Problems with manhole covers at the Las Vegas Grand Prix track are “just unacceptable”, Ferrari team boss Frederic Vasseur says.
First practice was cancelled after just nine minutes when Carlos Sainz hit a manhole cover that had come loose.
Esteban Ocon’s Alpine was damaged in the same way before the session was cut short.
Vasseur said Sainz’s car had a damaged chassis, engine and battery and would miss the second session.
The FIA then announced an indefinite delay while all manhole covers around the track were checked.
Vasseur said the damage would “cost a fortune”.
He added: “The show is mega and I am very happy with what [F1 owners] Liberty [Media] did around the race but we have to separate the show and the sporting side.
“The opening ceremony (on Wednesday) was something mega in F1 but it is not because you are doing this that you don’t have to do the job on the sporting side. You can do the show and do a good job on the sporting side.”
The track was inspected and declared fit for racing by governing body the FIA before running began.
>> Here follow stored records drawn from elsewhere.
import Summits.QuantumFields.BalabanUV.T4Continuum.Support.BlockAverageLoopFlux
import Literature.MathematicalPhysics.QuantumFieldTheory.Balaban1983to89.B7Eq42NotEuclideanSymmetric
import HarnessLib

/-!
# YM-DAG node N16 (NE3), the located averaging pin (42) ↔ (0.4) — sequel to (α)∕(α′): THE PERMUTATION DEFECT OF
# BAŁABAN'S BLOCK AVERAGE (42), QUANTIFIED (exact identity · constant flux ⇒ NO defect · Lipschitz flux ⇒ defect `O(L³δ)`),
# at the linearised level of [B7] (47)–(48) (part 1 of 2; part 2 = `…PermutationDefectAbelian`, the abelian average itself)

Cell `pub-ymgap`, width seat `pub-ymgap-dag-n16-w3` (director-ym №197 ∕ HUMAN RULING D-0149), generation 2 (harness re-seat of g0);
own-lane product of the W1b axis «the located averaging pin (42) ↔ (0.4)» (plan g77 `W-SEAT-START-LIST.md` §2 n16 item 3).
`--kind proof --supports stmt-QuantumFields-20544 --as helper` (K3⁷ `SpineGivenEndpointR13SepCoPH`; count-neutral).  `bears_on: R4∕N16`.

THE POINT.  Generation 0 certified [Balaban1987RG1] p. 252's sentence «(42) is not symmetric with respect to lattice Euclidean
transformations» for the tree's concrete average `B7Prop1Explicit.bavg` (`Literature/…/B7Eq42NotEuclideanSymmetric(General)`:
`¬ PermEquivariantAt (bavg L) σ`, witnessed by a SINGLE-DEFECT `U(1)` field — a field whose flux is a lattice delta).  This file says
HOW LARGE the relabelling defect of (42) is and WHERE IT VANISHES, at the level of the first-order exponent `X̂_c` ∕ the linear contour
average `T_c = X̂_c + A(Γ_c)` of [Balaban1985Averaging] (47)–(48) (tree `B7Prop1Explicit.Xhat ∕ Tside`; coefficients in any
normed ring — the LINEARISED content of (42), exact for abelian fields by `AbelianBlockAverage.bavg_expUnit`):
 * §2 **EXACT IDENTITY** (any normed ring): `X̂[r_σA](q, κ) − X̂[A](r_σq, σκ) = Σ_r L^{−d} • [D_v(q′) − D_v(q′ + L e_{σκ})]`,
   `D_v(p) = A(permWord σ v from p) − A(treeWord v from p)` = the circulation of `A` around the CLOSED broken loop «σ-ordered tree
   contour of [Balaban1987RG1] p. 252, then the standard tree contour of [B7] p. 24 backwards» (`Xhat_permCfg_sub`,
   `Xhat_permCfg_sub_eq_loops`, `Tside_permCfg_sub`): the relabelling defect is the STEP-`L` DIFFERENCE QUOTIENT, in the bond
   direction, of a block mean of closed-loop circulations — a pure lattice-derivative term; hence NO defect whenever those
   circulations are `L e_{σκ}`-periodic (`Xhat_permCfg_eq_of_periodic`);
 * §3 **CONSTANT FLUX ⇒ NO DEFECT**: if the plaquette circulations `A(∂p)` in the planes `(m, σκ)` do not depend on the base point,
   `X̂[r_σA](q,κ) = X̂[A](r_σq, σκ)` (`Xhat_permCfg_of_const_flux`; the tree's constant-flux value `(L(L−1)∕2)•Σ_m f_m`,
   `BlockAverageLoopFlux.Xhat_of_const_flux`, on both sides, reindexed `m ↦ σm`); **LIPSCHITZ FLUX ⇒ SMALL DEFECT**: circulations
   `δ`-Lipschitz in the base point (in `|·|₁`, range `(d+2)L`) give `‖X̂-defect‖ ≤ d(d+2)·L³·δ` (`norm_Xhat_permCfg_sub_le`,
   `BlockAverageLoopFlux.norm_Xhat_sub_const_flux_le` on both sides — the constant-flux main terms agree); loop sums are controlled
   by a FLUX bound, `‖A(Γ_{c,x} ∪ −Γ_c)‖ ≤ d·L²·φ` (`norm_loop_le_of_flux`, the tree's loop-flux formula), so the ball of the
   logarithm is reached by small curvature — the bond field may grow linearly;
 * §4 **NON-VACUITY of the constant-flux hypothesis**: for every antisymmetric family `f` of plaquette values with zero diagonal the
   linear potential `A(x,κ) = Σ_{ν<κ} x_ν • f ν κ` has constant flux `f` (`linPot_diff`, `exists_const_flux`) — lattice constant
   curvature, NOT a pure gauge (cell rule A6).
 * The companion file `BalabanUVNodesN16Eq42PermutationDefectAbelian` exponentiates: in a COMMUTATIVE coefficient algebra (42) itself
   (`AbelianBlockAverage.bavg_expUnit`: `V̄_c = exp T_c`) IS relabelling-equivariant at every constant-flux field, with the relative
   Lipschitz-flux defect bound `‖V̄[r_σW](c) − (r_σV̄[W])(c)‖ ≤ ‖(r_σV̄[W])(c)‖·(e^{d(d+2)L³δ} − 1)`.

READING FOR N16 (honest; nothing below is a theorem of this file about minimisers).  On a level-`j` configuration of [B11]-Thm-1 TYPE
regularity — flux `≤ b η²`, flux Lipschitz constant `δ = c η³`, `η = L^{−j}` (the tree's `RegularSup` letters) — the Euclidean
asymmetry of (42) per coarse bond is `O(d²L³·c·η³)`, while (42) itself deviates from the straight transporter by its first-order term
`X̂ = O(dL²·b·η²)`: relative size `O(L c η ∕ b) → 0`.  The asymmetry that the located pin records (p584628 `Transfer42to04 ∕
Transfer04to42`, displayed hypotheses; (α)∕(α′)) is a LATTICE ARTEFACT invisible at the continuum scale on regular fields, consistent
with [Balaban1987RG1] p. 254 «both definitions are equally good for our purposes».  This quantifies what the pin can cost at first
order; it does NOT prove the transfer (the (42)- and (0.4)-constrained variational problems have different constraint manifolds),
and the non-abelian (42) adds [B7] Prop. 1's `O(a²)` terms, not treated here.

HONEST FRAMING.  [folklore] lattice bookkeeping over landed modules BY NAME (`B7Prop1Explicit`, `BlockAverageLoopFlux`,
lit-balaban's `B12Average012Permutation` ∕ `B12ContourAverage253`); 0 `def`, 0 `sorry`; no printed sentence is
a hypothesis; nothing of [Balaban1985Averaging] ∕ [Balaban1987RG1] is asserted beyond what the tree proves; no minimiser, no
variational problem, no estimate of Bałaban's; `stub_h7` NOT closed; N16 ∕ NE3 NOT discharged; count-neutral (typed 28∕28 · discharged
5∕27 unmoved).  One finite four-torus programme at fixed `ε`: NOT ℝ⁴, NOT infinite volume, NOT OS, NOT a mass gap — the Yang–Mills mass
gap (Clay) is NOT proved by any of this; R4 closes the conditional finite-𝕋⁴ rung `BalabanLadder.UV` only.
Context: T. Bałaban, Commun. Math. Phys. **98** (1985) 17–51 [Balaban1985Averaging] (42) p. 23, (47)–(48) p. 25; **109** (1987) 249–301
[Balaban1987RG1] pp. 252–254, (2.17) p. 269.
-/

set_option autoImplicit false

open scoped BigOperators
open NormedSpace Finset

namespace Summit.QuantumFields.YangMills.BalabanUVNodes.N16Eq42PermutationDefect

open Literature.MathematicalPhysics.QuantumFieldTheory.Balaban1983to89
open B7Prop1Explicit
open B12Average012Permutation (permSite permCfg permLetter permSite_apply permCfg_apply vec_permLetter permSite_add
  permSite_sub permSite_e permSite_smul permSite_neg map_seg map_tw permLetter_mk)
open B12ContourAverage253 (permWord disp_permWord)
open B8Lemma1NonAbelian (tw treeWord_eq_tw)
open Summit.QuantumFields.BalabanUV.T4Continuum.BlockAverageLoopFlux (Xhat_of_const_flux norm_Xhat_sub_const_flux_le)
F1, which unusually is acting as the promoter for this race itself, has spent more than £500m on preparations for the race. This includes a buying plot of land in Las Vegas, on which it has built the largest pit building on the F1 calendar and prepared the track.
The pit building will become a permanent presence for F1 in the Nevada city.
Hosting a grand prix in Las Vegas is the culmination of 40 years of on-and-off effort and has succeeded because of buy-in from the casinos, who expect to make millions of dollars and see the race as part of Las Vegas’ bid to become a global centre for sport.
McLaren Racing chief executive officer Zak Brown said: “I don’t think it was because corners were cut. They have spared no expense on the event. We just have to work out what happened and fix it. I think they just got it wrong.”
Williams team boss James Vowles pointed out that modern F1 cars generated “huge amounts of suction” from their underbodies and “they just experienced a force they weren’t expecting”.
Alpine were also forced to replace the chassis on Ocon’s car following his incident.
Ocon hit the same drain as Sainz had while he was retuning to the pits after the red flag had been shown for the Ferrari’s incident. The team received no warning from race control about debris or problems on track.
Alfa Romeo’s Zhou Guanyu had a narrow escape. The Chinese was the first driver along after Sainz’s incident and had to take avoiding action to miss the detached drain cover.
The FIA spokesperson said: “Following inspection, it was the concrete frame around a manhole cover that has failed.”
It is not the first time a drain cover has caused problems on an F1 track.
At the 2019 Azerbaijan Grand Prix, first practice was cancelled when George Russell’s Williams hit a drain cover and was badly damaged.
At the time the first session was stopped, drivers were just beginning to familiarise themselves with the track. Charles Leclerc’s Ferrari was faster by 2.5 seconds than the Haas cars of Nico Hulkenberg and Kevin Magnussen.